(Saved data entries)
┄┄┄┄┄┄┄┄┄┄┄┄┄┄┄┄┄┄┄┄

import Literature.NumberTheory.Automorphic.BrandtModuleResidueInvolution
import HarnessLib

/-!
# Maximal orders: left orders of two-sided ideals, idempotent lifting, and the residual
# split / ramified structures

Sixth layer of the proof files for the named fact `brandtMatrix_comm` of `BrandtModule.lean`
(Vignéras, LNM 800, III §5 ex. 5.8; Eichler 1973, II §6 Thm. 2). This file isolates the only way
maximality of an order `O₁` enters the residual classification of `O₁ / p O₁`, states the two
target structures, and provides the lifting of idempotents modulo `p²`:

* **(M1)** `IsMaximalZOrder.mem_of_mul_le` — if `𝔄` is a lattice with `p O₁ ⊆ 𝔄 ⊆ O₁` and
  `O₁ 𝔄 ⊆ 𝔄`, then every `y ∈ B` with `y 𝔄 ⊆ 𝔄` lies in `O₁`: the left order `O_ℓ(𝔄)` is an
  order (Voight Lemma 10.2.7, tree `Brandt.isOrder_leftOrder`) containing `O₁`, hence equal to it
  (Vignéras I §4: "l'ordre à gauche d'un idéal bilatère d'un ordre maximal est cet ordre").
* **Idempotent lifting** `IsZOrder.exists_lift_idempotent_sq` — if `x² ≡ x (mod p O)` then
  `E = 3x² − 2x³ ≡ x (mod p O)` and `E² ≡ E (mod p² O)` (the classical formula:
  `E² − E = (x² − x)² (4x² − 4x − 3)`).
* The **residual structures** of an order at a prime, as predicates with bodies:
  `IsZOrder.IsResiduallySplit hO p` — matrix units `e, u, v, f = 1 − e` modulo `p O` spanning
  `O / p O` (so `O / p O ≅ M₂(𝔽_p)`; Vignéras II §2: `O_p ≅ M₂(ℤ_p)` read mod `p`); and
  `IsZOrder.IsResiduallyRamified hO p` — a two-sided lattice `𝔓` with `p O ⊆ 𝔓 ⊆ O`,
  `𝔓² = p O`, `[O : 𝔓] = p²` and `O / 𝔓` a division ring (Vignéras II §1: the unique maximal
  order of the local division algebra, `P² = p O`, `O/P ≅ 𝔽_{p²}`, read mod `p`).

The classification theorem "a maximal order is residually split or residually ramified at every
prime" is proved in `BrandtModuleResidueSplit.lean` / `BrandtModuleResidueRamified.lean`.

## References

* M.-F. Vignéras, *Arithmétique des algèbres de quaternions*, LNM 800 (1980), Ch. I §4,
  Ch. II §§1–2 [VignerasLNM800].
* J. Voight, *Quaternion Algebras*, GTM 288 (2021), Lemma 10.2.7 [Voight2021].
-/

noncomputable section

open scoped Pointwise

universe u

namespace Literature.NumberTheory.Automorphic

/-! ### (M1): left orders of two-sided ideals of a maximal order -/

section M1

variable {B : Type u} [Ring B] [IsAddTorsionFree B] {O₁ : Submodule ℤ B}

/-- The left order of a full lattice is a `ℤ`-order (Voight Lemma 10.2.7; the tree's
`Brandt.isOrder_leftOrder` in the `IsZOrder` vocabulary). [cite: Voight2021, Lemma 10.2.7] -/
theorem isZOrder_leftOrderOf {I : Submodule ℤ B} (hI : IsFullLattice B I) : IsZOrder (leftOrderOf I) :=
  let h := Brandt.isOrder_leftOrder (D := B) hI
  ⟨h.one_mem, h.mul_mem, h.isFullLattice⟩

omit [IsAddTorsionFree B] in
/-- A lattice squeezed between `m • O₁` (`m ≠ 0`) and `O₁` is a full lattice. [folklore] -/
theorem isFullLattice_of_smul_le (hO₁ : IsZOrder O₁) {𝔄 : Submodule ℤ B} {m : ℤ} (hm : m ≠ 0)
    (hlow : m • O₁ ≤ 𝔄) (hup : 𝔄 ≤ O₁) : IsFullLattice B 𝔄 := by
  refine ⟨Submodule.FG.of_le hO₁.isFullLattice.1 hup, fun d => ?_⟩
  obtain ⟨k, hk, hkd⟩ := hO₁.isFullLattice.2 d
  refine ⟨m * k, mul_ne_zero hm hk, hlow ?_⟩
  rw [mul_smul]
  exact Submodule.smul_mem_pointwise_smul _ m O₁ hkd

/-- **(M1) — the left order of a two-sided ideal of a maximal order is that order** (Vignéras
I §4; here: `𝔄` a lattice with `m O₁ ⊆ 𝔄 ⊆ O₁`, `m ≠ 0`, and `O₁ 𝔄 ⊆ 𝔄`): every `y` with
`y 𝔄 ⊆ 𝔄` lies in `O₁`. This is the only use of maximality in the residual classification. [cite: VignerasLNM800, Ch. I §4 Déf. p. 20 (ordre maximal)] -/
theorem IsMaximalZOrder.mem_of_mul_le (hmax : IsMaximalZOrder O₁) {𝔄 : Submodule ℤ B} {m : ℤ}
    (hm : m ≠ 0) (hlow : m • O₁ ≤ 𝔄) (hup : 𝔄 ≤ O₁) (hleft : ∀ x ∈ O₁, ∀ a ∈ 𝔄, x * a ∈ 𝔄)
    {y : B} (hy : ∀ a ∈ 𝔄, y * a ∈ 𝔄) : y ∈ O₁ := by
  have hfull := isFullLattice_of_smul_le hmax.1 hm hlow hup
  have hord := isZOrder_leftOrderOf hfull
  have hle : O₁ ≤ leftOrderOf 𝔄 := fun x hx a ha => hleft x hx a ha
  have heq : leftOrderOf 𝔄 = O₁ := hmax.2 _ hord hle
  rw [← heq]
  exact hy

end M1

/-! ### Lifting idempotents modulo `p²` -/

namespace IsZOrder

section Lift

variable {B : Type u} [Ring B] {O : Submodule ℤ B}

/-- The classical identity behind idempotent lifting: `E² − E = (x² − x)² (4x² − 4x − 3)` for
`E = 3x² − 2x³`, in any ring. [folklore] -/
theorem lift_identity (x : B) :
    (3 * x ^ 2 - 2 * x ^ 3) * (3 * x ^ 2 - 2 * x ^ 3) - (3 * x ^ 2 - 2 * x ^ 3) =
      (x ^ 2 - x) * (x ^ 2 - x) * (4 * x ^ 2 - 4 * x - 3) := by
  noncomm_ring

/-- `E − x = (1 − 2x)(x² − x)` for `E = 3x² − 2x³`. [folklore] -/
theorem lift_sub (x : B) : (3 * x ^ 2 - 2 * x ^ 3) - x = (1 - 2 * x) * (x ^ 2 - x) := by
  noncomm_ring

/-- **Lifting an idempotent modulo `p` to an idempotent modulo `p²`**: if `x ∈ O` has
`x² − x ∈ p O` then `E = 3x² − 2x³ ∈ O` satisfies `E − x ∈ p O` and `E² − E ∈ p² O`. [folklore] -/
theorem exists_lift_idempotent_sq (hO : IsZOrder O) (p : ℤ) {x : B} (hx : x ∈ O)
    (hxx : x * x - x ∈ p • O) :
    ∃ E ∈ O, E - x ∈ p • O ∧ E * E - E ∈ (p * p) • O := by
  have hx2 : x ^ 2 ∈ O := by rw [pow_two]; exact hO.mul_mem _ hx _ hx
  have hx3 : x ^ 3 ∈ O := by rw [pow_succ]; exact hO.mul_mem _ hx2 _ hx
  have hq : x ^ 2 - x ∈ p • O := by rwa [pow_two]
  refine ⟨3 * x ^ 2 - 2 * x ^ 3, ?_, ?_, ?_⟩
  · refine O.sub_mem ?_ ?_
    · rw [show (3 : B) * x ^ 2 = (3 : ℤ) • x ^ 2 by rw [zsmul_eq_mul]; norm_cast]
      exact O.smul_mem _ hx2
    · rw [show (2 : B) * x ^ 3 = (2 : ℤ) • x ^ 3 by rw [zsmul_eq_mul]; norm_cast]
      exact O.smul_mem _ hx3
  · rw [lift_sub]
    refine hO.mul_smul_mem (O.sub_mem hO.one_mem ?_) hq
    rw [show (2 : B) * x = (2 : ℤ) • x by rw [zsmul_eq_mul]; norm_cast]
    exact O.smul_mem _ hx
  · rw [lift_identity]
    refine hO.smul_mul_mem (hO.smul_mul_smul_mem hq hq) (O.sub_mem (O.sub_mem ?_ ?_) ?_)
    · rw [show (4 : B) * x ^ 2 = (4 : ℤ) • x ^ 2 by rw [zsmul_eq_mul]; norm_cast]
      exact O.smul_mem _ hx2
    · rw [show (4 : B) * x = (4 : ℤ) • x by rw [zsmul_eq_mul]; norm_cast]
      exact O.smul_mem _ hx
    · rw [show (3 : B) = (3 : ℤ) • (1 : B) by rw [zsmul_eq_mul, mul_one]; norm_cast]
      exact O.smul_mem _ hO.one_mem

/-- For a lifted idempotent `E` (`E² − E ∈ p² O`): `E (1 − E) ∈ p² O` and `(1 − E) E ∈ p² O`. [folklore] -/
theorem lift_mul_compl {p : ℤ} {E : B} (hE : E * E - E ∈ (p * p) • O) :
    E * (1 - E) ∈ (p * p) • O ∧ (1 - E) * E ∈ (p * p) • O := by
  have h1 : E * (1 - E) = -(E * E - E) := by noncomm_ring
  have h2 : (1 - E) * E = -(E * E - E) := by noncomm_ring
  rw [h1, h2]
  exact ⟨Submodule.neg_mem _ hE, Submodule.neg_mem _ hE⟩

end Lift

/-! ### The residual structures -/

section Structures

variable {B : Type u} [Ring B] {O : Submodule ℤ B}

/-- **`O` is residually split at `p`**: there are `e, u, v ∈ O` which, with `f = 1 − e`, are
matrix units modulo `p O` (`e² ≡ e`, `eu ≡ u`, `ue ≡ 0`, `u² ≡ 0`, `v² ≡ 0`, `ev ≡ 0`,
`ve ≡ v`, `uv ≡ e`, `vu ≡ f`) and span `O` modulo `p O` — i.e. `O / p O ≅ M₂(ℤ/p)` with
`e ↦ E₁₁`, `u ↦ E₁₂`, `v ↦ E₂₁`, `f ↦ E₂₂` (the residual form of Vignéras II §2 Thm. 2.3:
`O_p` is conjugate to `M₂(ℤ_p)` at a split prime). [cite: VignerasLNM800, Ch. II §2 Thm. 2.3] -/
def IsResiduallySplit (_hO : IsZOrder O) (p : ℕ) : Prop :=
  ∃ e u v : B, e ∈ O ∧ u ∈ O ∧ v ∈ O ∧
    e * e - e ∈ (p : ℤ) • O ∧ e * u - u ∈ (p : ℤ) • O ∧ u * e ∈ (p : ℤ) • O ∧
    u * u ∈ (p : ℤ) • O ∧ v * v ∈ (p : ℤ) • O ∧ e * v ∈ (p : ℤ) • O ∧
    v * e - v ∈ (p : ℤ) • O ∧ u * v - e ∈ (p : ℤ) • O ∧ v * u - (1 - e) ∈ (p : ℤ) • O ∧
    ∀ x ∈ O, ∃ a b c d : ℤ, x - (a • e + b • u + c • v + d • (1 - e)) ∈ (p : ℤ) • O

/-- **`O` is residually ramified at `p`**: there is a two-sided lattice `𝔓` with
`p O ⊆ 𝔓 ⊆ O`, `𝔓² = p O`, `[O : 𝔓] = p²`, and `O / 𝔓` a division ring (every `x ∈ O ∖ 𝔓`
is invertible modulo `𝔓`) — the residual form of Vignéras II §1 (Thm. 1.1 ff.: the maximal
order of the local division algebra has a unique maximal two-sided ideal `P = O π`, `P² = O p`,
`O / P ≅ 𝔽_{p²}`). [cite: VignerasLNM800, Ch. II §1 (P² = Op, O/P corps à p² éléments)] -/
def IsResiduallyRamified (_hO : IsZOrder O) (p : ℕ) : Prop :=
  ∃ P : Submodule ℤ B, (p : ℤ) • O ≤ P ∧ P ≤ O ∧ O * P ≤ P ∧ P * O ≤ P ∧
    P * P = (p : ℤ) • O ∧ P.toAddSubgroup.relIndex O.toAddSubgroup = p ^ 2 ∧
    ∀ x ∈ O, x ∉ P → ∃ w ∈ O, x * w - 1 ∈ P ∧ w * x - 1 ∈ P

end Structures

end IsZOrder

end Literature.NumberTheory.Automorphic

end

┄┄┄┄┄┄┄┄┄┄┄┄┄┄┄┄┄┄┄┄

▶ [Task to carry out]:
A complete answer lists each line of the data that holds the word "Literature".

▶ [Finished task]:
import Literature.NumberTheory.Automorphic.BrandtModuleResidueInvolution
namespace Literature.NumberTheory.Automorphic
end Literature.NumberTheory.Automorphic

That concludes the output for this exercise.